SOURCE DATA
▼

/-- **Lemma 4.3, core case** (`0 ≤ x' ≤ 1` in `M'`, `Re μ = 1`): there is `x ∈ M_s` with `‖x‖ ≤ 1`
and `P(x'Ω) = P(μ x Ω)`. [cite: RieffelVandaele1977, Lemma 4.3] -/
theorem sakaiRN_core {x' : H →L[ℂ] H} (hx'M : x' ∈ M.commutant)
    (hx'0 : 0 ≤ x') (hx'1 : x' ≤ 1) {μ : ℂ} (hμ : μ.re = 1) :
    ∃ x ∈ M, IsSelfAdjoint x ∧ ‖x‖ ≤ 1 ∧
      (tomitaK M Ω).starProjection (x' Ω) = (tomitaK M Ω).starProjection (μ • x Ω) := by
  set K := tomitaK M Ω with hK
  set S := sakaiSet M Ω μ with hS
  set u : H := K.starProjection (x' Ω) with hu
  by_contra hcon
  have huS : u ∉ S := fun ⟨x, hxM, hxsa, hxn, hxeq⟩ => hcon ⟨x, hxM, hxsa, hxn, hxeq⟩
  -- Hilbert projection onto the closed convex set `S`
  obtain ⟨p, hpS, hp⟩ := exists_norm_eq_iInf_of_complete_convex (sakaiSet_nonempty μ)
    (isComplete_sakaiSet μ) (convex_sakaiSet μ) u
  have hchar := (norm_eq_iInf_iff_real_inner_le_zero (convex_sakaiSet μ) hpS).1 hp
  set η : H := u - p with hη
  have hη0 : η ≠ 0 := fun h => huS (by rw [sub_eq_zero.1 h]; exact hpS)
  have hδ : 0 < ‖η‖ ^ 2 := by positivity
  -- strict separation: `⟪η, w⟫_ℝ ≤ ⟪η, u⟫_ℝ - ‖η‖²` on `S`
  have hsep : ∀ w ∈ S, ⟪η, w⟫_ℝ ≤ ⟪η, u⟫_ℝ - ‖η‖ ^ 2 := by
    intro w hw
    have h1 := hchar w hw
    have h2 : ⟪η, u⟫_ℝ - ‖η‖ ^ 2 = ⟪η, p⟫_ℝ := by
      rw [hη, ← real_inner_self_eq_norm_sq, inner_sub_right]
      ring
    rw [h2]
    have : ⟪u - p, w - p⟫_ℝ = ⟪η, w⟫_ℝ - ⟪η, p⟫_ℝ := by rw [hη, inner_sub_right]
    linarith
  -- replace `η` by `P η ∈ K` (all of `S` and `u` lie in `K`)
  set η' : H := K.starProjection η with hη'
  have huK : u ∈ K := Submodule.starProjection_apply_mem _ _
  have hsep' : ∀ w ∈ S, ⟪η', w⟫_ℝ ≤ ⟪η', u⟫_ℝ - ‖η‖ ^ 2 := by
    intro w hw
    rw [hη', ← real_inner_eq_starProjection_inner (mem_tomitaK_of_mem_sakaiSet hw),
      ← real_inner_eq_starProjection_inner huK]
    exact hsep w hw
  -- approximate `η'` by `h Ω`, `h ∈ M_s`
  set C : ℝ := ‖μ‖ * ‖Ω‖ + ‖u‖ + 1 with hC
  have hCpos : 0 < C := by positivity
  obtain ⟨h, hM, hsa, hhε⟩ := exists_sa_approx (Submodule.starProjection_apply_mem K η)
    (ε := ‖η‖ ^ 2 / (4 * C)) (by positivity)
  -- the separation with `h Ω`: `⟪hΩ, w⟫_ℝ ≤ ⟪hΩ, u⟫_ℝ - ‖η‖²/2`
  have hsepH : ∀ w ∈ S, ⟪h Ω, w⟫_ℝ ≤ ⟪h Ω, u⟫_ℝ - ‖η‖ ^ 2 / 2 := by
    intro w hw
    have e1 : |⟪η', w⟫_ℝ - ⟪h Ω, w⟫_ℝ| ≤ ‖η‖ ^ 2 / (4 * C) * (‖μ‖ * ‖Ω‖) := by
      rw [← inner_sub_left]
      refine (abs_real_inner_le_norm _ _).trans ?_
      exact mul_le_mul hhε.le (norm_le_of_mem_sakaiSet hw) (norm_nonneg _) (by positivity)
    have e2 : |⟪η', u⟫_ℝ - ⟪h Ω, u⟫_ℝ| ≤ ‖η‖ ^ 2 / (4 * C) * ‖u‖ := by
      rw [← inner_sub_left]
      refine (abs_real_inner_le_norm _ _).trans ?_
      exact mul_le_mul_of_nonneg_right hhε.le (norm_nonneg _)
    have e3 : ‖η‖ ^ 2 / (4 * C) * (‖μ‖ * ‖Ω‖) + ‖η‖ ^ 2 / (4 * C) * ‖u‖ ≤ ‖η‖ ^ 2 / 2 := by
      rw [← mul_add]
      have h2C : ‖μ‖ * ‖Ω‖ + ‖u‖ ≤ 2 * C := by
        rw [hC]; nlinarith [norm_nonneg μ, norm_nonneg Ω, norm_nonneg u,
          mul_nonneg (norm_nonneg μ) (norm_nonneg Ω)]
      have hq : 0 ≤ ‖η‖ ^ 2 / (4 * C) := by positivity
      calc ‖η‖ ^ 2 / (4 * C) * (‖μ‖ * ‖Ω‖ + ‖u‖) ≤ ‖η‖ ^ 2 / (4 * C) * (2 * C) :=
            mul_le_mul_of_nonneg_left h2C hq
        _ = ‖η‖ ^ 2 / 2 := by
            field_simp
            ring
    have := hsep' w hw
    have a1 := (abs_le.1 e1)
    have a2 := (abs_le.1 e2)
    linarith [a1.1, a1.2, a2.1, a2.2]
  -- evaluate at `w_ε = P(μ u_ε Ω)`
  have hΩ : 0 < ‖Ω‖ := by
    rw [norm_pos_iff]; intro h0
    apply hη0
    -- `Ω = 0`: everything vanishes
    have hx0 : x' Ω = 0 := by rw [h0, map_zero]
    have : u = 0 := by rw [hu, hx0, map_zero]
    have hp0 : p = 0 := by
      obtain ⟨x, -, -, -, rfl⟩ := hpS
      have hx0' : x Ω = 0 := by rw [h0, map_zero]
      rw [hx0', smul_zero, map_zero]
    rw [hη, this, hp0, sub_zero]
  obtain ⟨ε, hε, hεsmall⟩ : ∃ ε : ℝ, 0 < ε ∧ ε * ‖Ω‖ ^ 2 < ‖η‖ ^ 2 / 2 := by
    refine ⟨‖η‖ ^ 2 / (4 * ‖Ω‖ ^ 2), by positivity, ?_⟩
    have hΩ2 : 0 < ‖Ω‖ ^ 2 := by positivity
    rw [show ‖η‖ ^ 2 / (4 * ‖Ω‖ ^ 2) * ‖Ω‖ ^ 2 = ‖η‖ ^ 2 / 4 by field_simp]
    linarith
  set uε := polarApprox h ε with huε
  have hwS : K.starProjection (μ • uε Ω) ∈ S :=
    ⟨uε, polarApprox_mem hM ε, polarApprox_isSelfAdjoint ε, norm_polarApprox_le hε, rfl⟩
  have hineq := hsepH _ hwS
  -- left side: `⟪hΩ, P(μ u_ε Ω)⟫_ℝ = Re ⟪Ω, h u_ε Ω⟫ ≥ Re ⟪Ω, |h| Ω⟫ - ε ‖Ω‖²`
  have hsym := ContinuousLinearMap.isSelfAdjoint_iff_isSymmetric.1 hsa
  have hL : ⟪h Ω, K.starProjection (μ • uε Ω)⟫_ℝ = (⟪Ω, (h * uε) Ω⟫_ℂ).re := by
    rw [real_inner_starProjection_smul, starProjection_apply_mem hM hsa]
    have hreal : ⟪h Ω, uε Ω⟫_ℂ = ((⟪Ω, (h * uε) Ω⟫_ℂ).re : ℂ) := by
      have e : ⟪h Ω, uε Ω⟫_ℂ = ⟪Ω, (h * uε) Ω⟫_ℂ := by
        rw [mul_apply_eq_comp]; simpa only [ContinuousLinearMap.coe_coe] using hsym Ω (uε Ω)
      rw [e]
      -- `⟪Ω, (h u_ε) Ω⟫` is real (positive operator)
      have hpos := (ContinuousLinearMap.nonneg_iff_isPositive _).1 (mul_polarApprox_nonneg hsa hε)
      have hs := ContinuousLinearMap.isSelfAdjoint_iff_isSymmetric.1 hpos.isSelfAdjoint
      have hc : conj ⟪Ω, (h * uε) Ω⟫_ℂ = ⟪Ω, (h * uε) Ω⟫_ℂ := by
        rw [inner_conj_symm]; simpa only [ContinuousLinearMap.coe_coe] using hs Ω Ω
      exact (Complex.conj_eq_iff_re.1 hc).symm
    rw [hreal]
    simp only [Complex.mul_re, Complex.ofReal_re, Complex.ofReal_im, mul_zero, sub_zero, hμ, one_mul]
  have hL2 : (⟪Ω, cfc (fun t : ℝ => |t|) h Ω⟫_ℂ).re - ε * ‖Ω‖ ^ 2 ≤ (⟪Ω, (h * uε) Ω⟫_ℂ).re := by
    have hb := norm_mul_polarApprox_sub_abs_le hsa hε
    have : |(⟪Ω, (h * uε) Ω⟫_ℂ).re - (⟪Ω, cfc (fun t : ℝ => |t|) h Ω⟫_ℂ).re| ≤ ε * ‖Ω‖ ^ 2 := by
      rw [← Complex.sub_re, ← inner_sub_right, ← sub_apply]
      refine (Complex.abs_re_le_norm _).trans ((norm_inner_le_norm _ _).trans ?_)
      calc ‖Ω‖ * ‖(h * uε - cfc (fun t : ℝ => |t|) h) Ω‖ ≤ ‖Ω‖ * (ε * ‖Ω‖) := by
            gcongr; exact (le_opNorm _ _).trans (by gcongr)
        _ = ε * ‖Ω‖ ^ 2 := by ring
    have := (abs_le.1 this).1
    linarith
  -- right side: `⟪hΩ, u⟫_ℝ = Re ⟪Ω, h x' Ω⟫ ≤ Re ⟪Ω, |h| Ω⟫`
  have hR : ⟪h Ω, u⟫_ℝ ≤ (⟪Ω, cfc (fun t : ℝ => |t|) h Ω⟫_ℂ).re := by
    rw [hu, ← Submodule.inner_starProjection_left_eq_right, starProjection_apply_mem hM hsa,
      real_inner_eq_re]
    have e : ⟪h Ω, x' Ω⟫_ℂ = ⟪Ω, (h * x') Ω⟫_ℂ := by
      rw [mul_apply_eq_comp]; simpa only [ContinuousLinearMap.coe_coe] using hsym Ω (x' Ω)
    rw [e]
    exact re_inner_mul_le_abs hM hsa hx'M hx'0 hx'1
  rw [hL] at hineq
  linarith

▲

WORK INSTRUCTIONS
Among the entries above, which lines include "separation"? List them all.

SOLUTION TO THIS TASK
  -- strict separation: `⟪η, w⟫_ℝ ≤ ⟪η, u⟫_ℝ - ‖η‖²` on `S`
  -- the separation with `h Ω`: `⟪hΩ, w⟫_ℝ ≤ ⟪hΩ, u⟫_ℝ - ‖η‖²/2`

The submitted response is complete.